Growth Hormone, Acromegaly, and Heart Failure: An Intricate Triangulation

Luigi Saccà, Raffaele Napoli, Antonio Cittadini


Clin Endocrinol. 2003;59(6) 

In This Article

Myocardial Structure and Interstitial Remodelling

There are many similarities between heart failure and acromegaly with regard to the changes in myocardial structure. At the cellular level, heart failure is characterized by: (1) cardiomyocyte lengthening due to series addition of new sarcomeres and consequent fall in the short/long axis ratio; and (2) decrease in myocyte density due to both necrosis and apoptosis (Narula et al., 1996). Necrosis is followed by replacement fibrosis, whereas apoptosis entails restructuring of the ventricular wall with side-to-side slippage, wall thinning, and consequent cavity dilation (Anversa et al., 1993). Another prominent feature of the failing myocardium is the extensive interstitial remodelling. Particularly important is the decreased capillary density, which impairs oxygen and substrate exchanges. Indeed, in heart failure there is insufficient angiogenesis, probably because of thickening of the vessel wall and interstitial collagen accumulation (Tomanek, 1990). Because of these changes, cardiac growth in heart failure is referred to as pathological cardiac hypertrophy.

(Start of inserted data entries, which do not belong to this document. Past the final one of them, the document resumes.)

import Summits.QuantumFields.YangMills.Theorems.UnitScaleTiltHistoryTailOneSupplierFL
import HarnessLib

/-!
# `UnitScaleTiltHistoryTailOneSupplierSplit` — THE TWO-SUPPLIER SPLIT OF THE ONE-SUPPLIER THEOREM: `HistoryTailL` ⇐ ⟨T8 text⟩ ∧ a PER-RECORD KINEMATIC (FL) THEOREM ∧ the
# (O″χ) χ DATA ROWS ALONE — so that the (FL) team's end theorem (★w1 LEAD ∕ ★w2 ∕ ★w3 ∕ ★w4 ∕ ★alpha-2, OWNER RULING g24-№4) has a by-name target mentioning NO profile
# thresholds and NO data rows, and ★alpha-1's (NODE O) one mentioning NO lift — cell `ym3-torus`, route `UnitScaleTilt`, crux stmt-QuantumFields-19936 (v5p9, 2′χ), width seat
# `ym-ust-19936-w5` (g0); third file of the `…HistoryTailOneSupplier` group (p590846, p591256)

WHY.  In `…HistoryTailOneSupplier(FL)` the supplier rows `hrows` bundle, per exhibited record, the (FL) row and the (O″χ) row; but they come from DIFFERENT seats with different
freedoms: the (O″χ) supplier must CHOOSE the record (its seed carries the cluster expansion's true constants; only the profile, `B₃ := B`, `C68` and `M₁` are dictated), whereas a
KINEMATIC (FL) theorem holds for EVERY record above a floor `B_FL ≤ B₃`, given only the smallness of the windows `B₃·ε_W(k)` — which the exhibited record's rows provide
k-uniformly (`1 ≤ 2B₃`, the two small-`a₁` rows at `(B₃, a₁)`, the three `C68`-rows at `a₁`, `7L + 3 ≤ M₁`; cf. `MinimiserPin.small_of_C68` ∕ `anti_of_C68` ∕ `C68_dom_of_le` as
used in `…v3RecordFL.innerExactLiftT3_of_fineLifts_of_sizes`), with its own ceiling `a₁ ≤ A_FL` if it wants the windows smaller still.  THIS FILE performs the split:
* §1 ★★ `pinnedPartsT3ACRecFLChi_of_thm1_fineLifts_dataRows` — (T) at any constants + `hFL` «∃ floor `B_FL`, ceiling `A_FL > 0`: for EVERY record `𝔠` with `B_FL ≤ 𝔠.B₃` and every
  `0 < a₁ ≤ A_FL` satisfying the record rows above, (FL) `InnerFineLiftsT3 F (hF ▸ 𝔠) γ hγ hγ1 K 𝔠.B₃` for every family of block size `L`, coupling of the window and run» + `hO`
  = `hrows` of `pinnedPartsT3ACRecFLChi_of_thm1_rows` with the (FL) conjunct DELETED ⇒ `PinnedPartsT3ACRecFLChi L` (floor `max B₀ B_FL`, ceiling `min A₁ A_FL`);
  ★★ `pinnedPartsT3ACRecFLChi_of_thm1_regionalLifts_dataRows` — the same with (FL) in RULING №4's currency: ★w1's `hLift` binder at a kinematic constant `B_L ≥ 1` for every record
  with `B_L·L² ≤ 𝔠.B₃` (`…OneSupplierFL.innerFineLiftsT3_of_regionalLifts_le`).
* §2 ★★★ `historyTailL_of_thm1In8_fineLifts_dataRows_allL` ∕ `historyTailL_of_thm1In8_regionalLifts_dataRows_allL` — `HistoryTailL` ⇐ ⟨v5kC's T8 text⟩ ∧ (∀ odd `L > 1`, the
  kinematic (FL) theorem) ∧ (∀ odd `L > 1`, the (O″χ) rows in `hrows`-shape) — stmt-QuantumFields-19936 BY NAME from three independently owned deliverables.
HONEST FRAMING.  Restriction of quantifiers over the two companion files; every hypothesis (T8, the kinematic (FL) theorem, the χ data rows) is analytic content NOT proved here;
def-free; count-neutral helper (`--supports stmt-QuantumFields-19936`); registry untouched.  YM₃ on the three-torus is rung R3 of the programme, NOT the Clay problem: nothing
here bears on d = 4, infinite volume, or a mass gap.

References: T. Bałaban, Commun. Math. Phys. 102 (1985) 277–309 [Balaban1985Variational] (Thm 1 (6)–(8) pp.278–279, (11)–(14) pp.279–280, Prop 8 p.304); Commun. Math. Phys.
102 (1985) 255–275 [Balaban1985UV3] ((5) p.256, (7) p.257, (40)–(42) p.266, (47) p.267, (68) p.273, (71) p.273, Thm 2 p.272); C. King, Commun. Math. Phys. 102 (1986) 649–677
[King1986] ((3.12) p.657).
-/

set_option autoImplicit false

noncomputable section

namespace Summit.QuantumFields.YangMills.Theorems.HistoryTailOneSupplier

open MeasureTheory Set
open scoped Matrix.Norms.L2Operator
open Literature.MathematicalPhysics.QuantumFieldTheory.Balaban1983to89
open Literature.MathematicalPhysics.QuantumFieldTheory.Balaban1983to89.T3ContinuumYM3Torus
open Literature.MathematicalPhysics.QuantumFieldTheory.Balaban1983to89.T3UnitLawDensityEML (ℰp)
open Literature.MathematicalPhysics.QuantumFieldTheory.Balaban1983to89.T3UnitScaleTilt (θBal)
open Literature.MathematicalPhysics.QuantumFieldTheory.Balaban1983to89.T3PrintedMinimiserExistence (Thm1GlobalMinAt)
open Literature.MathematicalPhysics.QuantumFieldTheory.Balaban1983to89.T3LowerAlongMinimisersSplit (MinimisersIn8At)
open Literature.MathematicalPhysics.QuantumFieldTheory.Balaban1983to89.ExpMeanLog (deltaSU deltaSU_pos)
open Literature.MathematicalPhysics.QuantumFieldTheory.Balaban1983to89.B10Eq38TorusDomains (plaqsIn)
open Literature.MathematicalPhysics.QuantumFieldTheory.Balaban1983to89.B10Eq42TorusConstraint (bondsIn)
open Literature.MathematicalPhysics.QuantumFieldTheory.Balaban1985CMP102.Setting
open Summit.QuantumFields.Balaban3D.Carriers
open Summit.QuantumFields.Balaban3D.Proofs.Primitives
open Summit.QuantumFields.Balaban3D.Proofs.Thresholds (Q0 Q0_pos)
open B7Prop2Explicit (C0 C0_pos)

/-! ## §1 The display from (T), a PER-RECORD kinematic (FL) theorem, and the (O″χ) rows alone -/

/-- ★★ **THE 2′χ DISPLAY FROM (T) AT ANY CONSTANTS, A PER-RECORD KINEMATIC (FL) THEOREM AND THE (O″χ) ROWS ALONE.**  `hFL`: for every record with `B_FL ≤ B₃` and every
`0 < a₁ ≤ A_FL` satisfying `1 ≤ 2B₃`, the two small-`a₁` rows, the three `C68`-rows and `7L + 3 ≤ M₁` (the k-uniform window smallness lives in these), (FL) at `B₃` for every family,
coupling and run; `hO`: the (O″χ) rows in `hrows`-shape (the data supplier exhibits the record).  Then `PinnedPartsT3ACRecFLChi L` (`pinnedPartsT3ACRecFLChi_of_thm1_rows` at floor
`max B₀ B_FL`, ceiling `min A₁ A_FL`). [cite: Balaban1985Variational, Thm 1 (6)–(8) pp.278–279; Balaban1985UV3, (7) p.257, (40)–(42) p.266, (47) p.267, (68) p.273 and Thm 2 p.272] -/
theorem pinnedPartsT3ACRecFLChi_of_thm1_fineLifts_dataRows {L : ℕ} (hL : 1 < L)
    (hT : ∃ a₀ a₁ B₃ : ℝ, 0 < a₀ ∧ 0 < a₁ ∧ 0 < B₃ ∧ Thm1GlobalMinAt L a₀ a₁ B₃)
    {B_FL A_FL : ℝ} (hA_FL : 0 < A_FL)
    (hFL : ∀ (𝔠 : AlphaConsts L (suGroupModel 2).N) (a₁ : ℝ), B_FL ≤ 𝔠.B₃ → 1 ≤ 2 * 𝔠.B₃ → 0 < a₁ → a₁ ≤ A_FL →
      (143 * ((((3 + 4 : ℕ) : ℝ)) ^ 2 / 4) ^ 2) * (2 * (𝔠.B₃ * a₁)) ≤ 1 / 3 →
      2 * (2 * (𝔠.B₃ * a₁)) ≤ 2 * deltaSU (Fin 2) / (((3 + 4) * L : ℕ) : ℝ) ^ 2 →
      4 * 𝔠.B₃ * (L : ℝ) ^ 2 * avgWindowFactor L ≤ 𝔠.C68 →
      Real.exp (𝔠.p₀ - 1) ≤ 3 * C0 3 * 𝔠.C68 * (𝔠.b₀ * Q0 𝔠.p₀) →
      (𝔠.b₀ * Q0 𝔠.p₀) * (2 * (L : ℝ) ^ 2 * avgWindowFactor L) ^ 2 ≤ 3 * C0 3 * 𝔠.C68 * a₁ ^ 2 →
      7 * L + 3 ≤ 𝔠.M₁ →
      ∀ (F : T3Family) (hF : F.L = L) (γ : ℝ) (hγ : 0 < γ) (hγ1 : γ ≤ (min (hF ▸ 𝔠).gamma0 1) ^ 2) (K : ℕ),
        AlphaInputsT3AC.InnerFineLiftsT3 F (hF ▸ 𝔠) γ hγ hγ1 K (hF ▸ 𝔠).B₃)
    {B₀ A₀ A₁ : ℝ} (hA₀ : 0 < A₀) (hA₁ : 0 < A₁)
    (hO : ∀ (B a₀ a₁ : ℝ), B₀ ≤ B → 1 ≤ 2 * B → 0 < a₀ → a₀ ≤ A₀ → 0 < a₁ → a₁ ≤ A₁ → B * a₁ ≤ a₀ →
        (143 * ((((3 + 4 : ℕ) : ℝ)) ^ 2 / 4) ^ 2) * (2 * (B * a₁)) ≤ 1 / 3 →
        2 * (2 * (B * a₁)) ≤ 2 * deltaSU (Fin 2) / (((3 + 4) * L : ℕ) : ℝ) ^ 2 →
        Thm1GlobalMinAt L a₀ a₁ B →
        ∃ (b₁ p₁ : ℝ), ∀ (b₀ p₀ : ℝ), b₁ ≤ b₀ → p₁ ≤ p₀ →
          ∃ 𝔠 : AlphaConsts L (suGroupModel 2).N, 𝔠.b₀ = b₀ ∧ 𝔠.p₀ = p₀ ∧ 𝔠.B₃ = B ∧
            4 * 𝔠.B₃ * (L : ℝ) ^ 2 * avgWindowFactor L ≤ 𝔠.C68 ∧
            Real.exp (𝔠.p₀ - 1) ≤ 3 * C0 3 * 𝔠.C68 * (𝔠.b₀ * Q0 𝔠.p₀) ∧
            (𝔠.b₀ * Q0 𝔠.p₀) * (2 * (L : ℝ) ^ 2 * avgWindowFactor L) ^ 2 ≤ 3 * C0 3 * 𝔠.C68 * a₁ ^ 2 ∧
            7 * L + 3 ≤ 𝔠.M₁ ∧
            ∀ (F : T3Family) (hF : F.L = L),
              (∀ (γ : ℝ) (hγ : 0 < γ) (hγ1 : γ ≤ (min (hF ▸ 𝔠).gamma0 1) ^ 2) (K : ℕ),
                (∃ Ut : (k : ℕ) → GaugeField (F.P K) k (Matrix.specialUnitaryGroup (Fin 2) ℂ) →
                    GaugeField (F.P K) 0 (Matrix.specialUnitaryGroup (Fin 2) ℂ),
                  AlphaInputsT3AC.TrivMinimiserRowsT3 F (hF ▸ 𝔠) γ hγ hγ1 a₀ a₁ K Ut) →
                ∃ Ut : (k : ℕ) → GaugeField (F.P K) k (Matrix.specialUnitaryGroup (Fin 2) ℂ) →
                    GaugeField (F.P K) 0 (Matrix.specialUnitaryGroup (Fin 2) ℂ),
                  AlphaInputsT3AC.TrivMinimiserRowsT3 F (hF ▸ 𝔠) γ hγ hγ1 a₀ a₁ K Ut ∧
                    AlphaInputsT3AC.DataRowsT3XChi F (hF ▸ 𝔠) γ hγ hγ1 K Ut)) :
    AlphaInputsT3AC.PinnedPartsT3ACRecFLChi L := by
  refine pinnedPartsT3ACRecFLChi_of_thm1_rows hL hT hA₀ (lt_min hA₁ hA_FL) (B₀ := max B₀ B_FL)
    fun B a₀ a₁ h1 h2 h3 h4 h5 h6 h7 h8 h9 h10 => ?_
  obtain ⟨b₁, p₁, hrec⟩ := hO B a₀ a₁ ((le_max_left _ _).trans h1) h2 h3 h4 h5 (h6.trans (min_le_left _ _)) h7 h8 h9 h10
  refine ⟨b₁, p₁, fun b₀ p₀ hb hp => ?_⟩
  obtain ⟨𝔠, e1, e2, e3, s1, s2, s3, s4, hOF⟩ := hrec b₀ p₀ hb hp
  refine ⟨𝔠, e1, e2, e3, s1, s2, s3, s4, fun F hF => ⟨fun γ hγ hγ1 K => ?_, hOF F hF⟩⟩
  have hBc : B_FL ≤ 𝔠.B₃ := by rw [e3]; exact (le_max_right _ _).trans h1
  exact hFL 𝔠 a₁ hBc (by rw [e3]; exact h2) h5 (h6.trans (min_le_right _ _)) (by rw [e3]; exact h8) (by rw [e3]; exact h9)
    s1 s2 s3 s4 F hF γ hγ hγ1 K

/-- ★★ **THE SAME WITH (FL) IN THE CURRENCY OF RECORD**: ★w1's `hLift` binder (exact `k`-fold lifts of every windowed level-`k` datum on `bondsIn k Ω_{k+1}(h)` with finest
plaquettes `< B_L·ε_W(k+1)·L^{−2k}`) at ONE kinematic constant `B_L ≥ 1`, for every record with `B_L·L² ≤ B₃` and the record rows — through
`innerFineLiftsT3_of_regionalLifts_le`. [cite: Balaban1985Variational, Thm 1 (8) p.279, (11)–(14) pp.279–280; Balaban1985UV3, (7) p.257, (40)–(42) p.266, (47) p.267 and Thm 2 p.272] -/
theorem pinnedPartsT3ACRecFLChi_of_thm1_regionalLifts_dataRows {L : ℕ} (hL : 1 < L)
    (hT : ∃ a₀ a₁ B₃ : ℝ, 0 < a₀ ∧ 0 < a₁ ∧ 0 < B₃ ∧ Thm1GlobalMinAt L a₀ a₁ B₃)
    {B_L A_FL : ℝ} (hBL : 1 ≤ B_L) (hA_FL : 0 < A_FL)
    (hLift : ∀ (𝔠 : AlphaConsts L (suGroupModel 2).N) (a₁ : ℝ), B_L * (L : ℝ) ^ 2 ≤ 𝔠.B₃ → 1 ≤ 2 * 𝔠.B₃ → 0 < a₁ → a₁ ≤ A_FL →
      (143 * ((((3 + 4 : ℕ) : ℝ)) ^ 2 / 4) ^ 2) * (2 * (𝔠.B₃ * a₁)) ≤ 1 / 3 →
      2 * (2 * (𝔠.B₃ * a₁)) ≤ 2 * deltaSU (Fin 2) / (((3 + 4) * L : ℕ) : ℝ) ^ 2 →
      4 * 𝔠.B₃ * (L : ℝ) ^ 2 * avgWindowFactor L ≤ 𝔠.C68 →
      Real.exp (𝔠.p₀ - 1) ≤ 3 * C0 3 * 𝔠.C68 * (𝔠.b₀ * Q0 𝔠.p₀) →
      (𝔠.b₀ * Q0 𝔠.p₀) * (2 * (L : ℝ) ^ 2 * avgWindowFactor L) ^ 2 ≤ 3 * C0 3 * 𝔠.C68 * a₁ ^ 2 →
      7 * L + 3 ≤ 𝔠.M₁ →
      ∀ (F : T3Family) (hF : F.L = L) (γ : ℝ) (hγ : 0 < γ) (hγ1 : γ ≤ (min (hF ▸ 𝔠).gamma0 1) ^ 2) (K : ℕ),
        ∀ (k : ℕ), k + 1 ≤ K → ∀ (h : Hist (F.P K) (k + 1)),
                  Hist.Admissible (hF ▸ 𝔠).lane.carrier.M₁ (rcolOf (T3Scales F γ hγ (hγ1.trans (sq_min_one_le _ (hF ▸ 𝔠).gamma0_pos)) K) (hF ▸ 𝔠).lane.carrier) (k + 1) h →
                  h ≠ Hist.triv (F.P K) (k + 1) → ∀ (V : GaugeField (F.P K) k (Matrix.specialUnitaryGroup (Fin 2) ℂ)),
                    (∀ Q : Plaq (F.P K) k, Q ∈ plaqsIn k (Omega (hF ▸ 𝔠).lane.carrier.M₁
                        (rcolOf (T3Scales F γ hγ (hγ1.trans (sq_min_one_le _ (hF ▸ 𝔠).gamma0_pos)) K) (hF ▸ 𝔠).lane.carrier) (k + 1) h (k + 1)) →
                      GaugeGroup.dist1 (GaugeField.plaqHol V Q) ≤ 2 * (F.L : ℝ) ^ 2 * avgWindowFactor F.L * θBal F.L γ (hF ▸ 𝔠).b₀ (hF ▸ 𝔠).p₀ (K - k)) →
                    ∃ U : GaugeField (F.P K) 0 (Matrix.specialUnitaryGroup (Fin 2) ℂ),
                      (∀ b : PBond (F.P K) k, b ∈ bondsIn k (Omega (hF ▸ 𝔠).lane.carrier.M₁
                          (rcolOf (T3Scales F γ hγ (hγ1.trans (sq_min_one_le _ (hF ▸ 𝔠).gamma0_pos)) K) (hF ▸ 𝔠).lane.carrier) (k + 1) h (k + 1)) →
                        Averaging.iter (fun i => BlockAveraging.blockAvg (P := F.P K) (j := i) ℰp) k U b = V b) ∧
                      ∀ q : Plaq (F.P K) 0, q ∈ plaqsIn 0 (Omega (hF ▸ 𝔠).lane.carrier.M₁
                          (rcolOf (T3Scales F γ hγ (hγ1.trans (sq_min_one_le _ (hF ▸ 𝔠).gamma0_pos)) K) (hF ▸ 𝔠).lane.carrier) (k + 1) h (k + 1)) →
                        GaugeGroup.dist1 (GaugeField.plaqHol U q) <
                          B_L * (2 * (F.L : ℝ) ^ 2 * avgWindowFactor F.L * θBal F.L γ (hF ▸ 𝔠).b₀ (hF ▸ 𝔠).p₀ (K - k)) * (((F.L : ℝ) ^ k)⁻¹) ^ 2)
    {B₀ A₀ A₁ : ℝ} (hA₀ : 0 < A₀) (hA₁ : 0 < A₁)
    (hO : ∀ (B a₀ a₁ : ℝ), B₀ ≤ B → 1 ≤ 2 * B → 0 < a₀ → a₀ ≤ A₀ → 0 < a₁ → a₁ ≤ A₁ → B * a₁ ≤ a₀ →
        (143 * ((((3 + 4 : ℕ) : ℝ)) ^ 2 / 4) ^ 2) * (2 * (B * a₁)) ≤ 1 / 3 →
        2 * (2 * (B * a₁)) ≤ 2 * deltaSU (Fin 2) / (((3 + 4) * L : ℕ) : ℝ) ^ 2 →
        Thm1GlobalMinAt L a₀ a₁ B →
        ∃ (b₁ p₁ : ℝ), ∀ (b₀ p₀ : ℝ), b₁ ≤ b₀ → p₁ ≤ p₀ →
          ∃ 𝔠 : AlphaConsts L (suGroupModel 2).N, 𝔠.b₀ = b₀ ∧ 𝔠.p₀ = p₀ ∧ 𝔠.B₃ = B ∧
            4 * 𝔠.B₃ * (L : ℝ) ^ 2 * avgWindowFactor L ≤ 𝔠.C68 ∧
            Real.exp (𝔠.p₀ - 1) ≤ 3 * C0 3 * 𝔠.C68 * (𝔠.b₀ * Q0 𝔠.p₀) ∧
            (𝔠.b₀ * Q0 𝔠.p₀) * (2 * (L : ℝ) ^ 2 * avgWindowFactor L) ^ 2 ≤ 3 * C0 3 * 𝔠.C68 * a₁ ^ 2 ∧
            7 * L + 3 ≤ 𝔠.M₁ ∧
            ∀ (F : T3Family) (hF : F.L = L),
              (∀ (γ : ℝ) (hγ : 0 < γ) (hγ1 : γ ≤ (min (hF ▸ 𝔠).gamma0 1) ^ 2) (K : ℕ),
                (∃ Ut : (k : ℕ) → GaugeField (F.P K) k (Matrix.specialUnitaryGroup (Fin 2) ℂ) →
                    GaugeField (F.P K) 0 (Matrix.specialUnitaryGroup (Fin 2) ℂ),
                  AlphaInputsT3AC.TrivMinimiserRowsT3 F (hF ▸ 𝔠) γ hγ hγ1 a₀ a₁ K Ut) →
                ∃ Ut : (k : ℕ) → GaugeField (F.P K) k (Matrix.specialUnitaryGroup (Fin 2) ℂ) →
                    GaugeField (F.P K) 0 (Matrix.specialUnitaryGroup (Fin 2) ℂ),
                  AlphaInputsT3AC.TrivMinimiserRowsT3 F (hF ▸ 𝔠) γ hγ hγ1 a₀ a₁ K Ut ∧
                    AlphaInputsT3AC.DataRowsT3XChi F (hF ▸ 𝔠) γ hγ hγ1 K Ut)) :
    AlphaInputsT3AC.PinnedPartsT3ACRecFLChi L := by
  refine pinnedPartsT3ACRecFLChi_of_thm1_fineLifts_dataRows hL hT (B_FL := B_L * (L : ℝ) ^ 2) hA_FL
    (fun 𝔠 a₁ hB h2 h5 h6 h8 h9 s1 s2 s3 s4 F hF γ hγ hγ1 K => ?_) hA₀ hA₁ hO
  have hl := hLift 𝔠 a₁ hB h2 h5 h6 h8 h9 s1 s2 s3 s4 F hF γ hγ hγ1 K
  subst hF
  exact innerFineLiftsT3_of_regionalLifts_le hBL hB hl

The presence of focal necrosis with replacement fibrosis and apoptosis of both cardiomyocytes and nonmyocytes has been recently documented in the acromegalic heart after many years of the disease (Frustaci et al., 1999). The magnitude of cardiomyocyte apoptosis is correlated with the deterioration of ventricular function and with the duration of acromegaly (Frustaci et al., 1999).

It is not easy to explain the structural myocardial changes occurring in advanced acromegaly as a direct consequence of GH/IGF-I per se. A variety of experimental studies point to a differentrole of GH/IGF-I with regard to myocardial cell biology. In the rat model of ischaemia-reperfusion myocardial injury, IGF-I reduced the extent of cell necrosis and apoptosis (Buerke et al., 1995). More important, in transgenic mice with IGF-I overexpression, cell apoptosis following myocardial infarction was largely prevented. This was associated with more favourable outcome in terms of ventricular dilation, reactive hypertrophy, diastolic wall stress, and overall ventricular performance (Li et al., 1997). Similar findings were obtained in a dog model of heart failure induced by rapid ventricular pacing (Lee et al., 1999a). Treatment with IGF-I partially prevented apoptosis and attenuated LV remodelling and dysfunction.

It is equally difficult to explain the interstitial remodelling of the acromegalic heart as a consequence of GH/IGF-Iexcess. Use of GH or IGF-I in animal models of heart failure activated a growth response in the cardiac tissue that was characterized by unchanged proportion of the myocardial collagen content (Cittadini et al., 1996; Duerr et al., 1995). In a more recent study, GH administration to rats with experimental infarction reduced the extent of interstitial myocardial fibrosis (Grimm et al., 1998). In particular, GH blunted the considerable increase of collagen I and fibronectin observed in the infarcted heart. In line with these observations, recent data showed that long-term administration of GH to normal rats, a model that simulates acromegaly, induced marked growth of the heart, but the fractional area of the collagen relative to myocytes remained unchanged. It was concluded that GH causes proportionate growth of the myocardium without formation of fibrosis (Bruel & Oxlund, 1999).

When GH or IGF-I was used in animal models of experimental heart failure, the myocardial capillary density was not affected (Duerr et al., 1995). In a recent study performed in pigs with heart failure secondary to rapid ventricular pacing, GH even restored to normal the reduced capillary density secondary to heart failure (Houck et al., 1999). Based on the observation that GH, in the short term, preserves the capillary density and does not induce fibrosis, the growth response to GH or IGF-I may be regarded as a physiological cardiac hypertrophy. This response is entirely different from that observed in heart failure or in the acromegalic failing heart.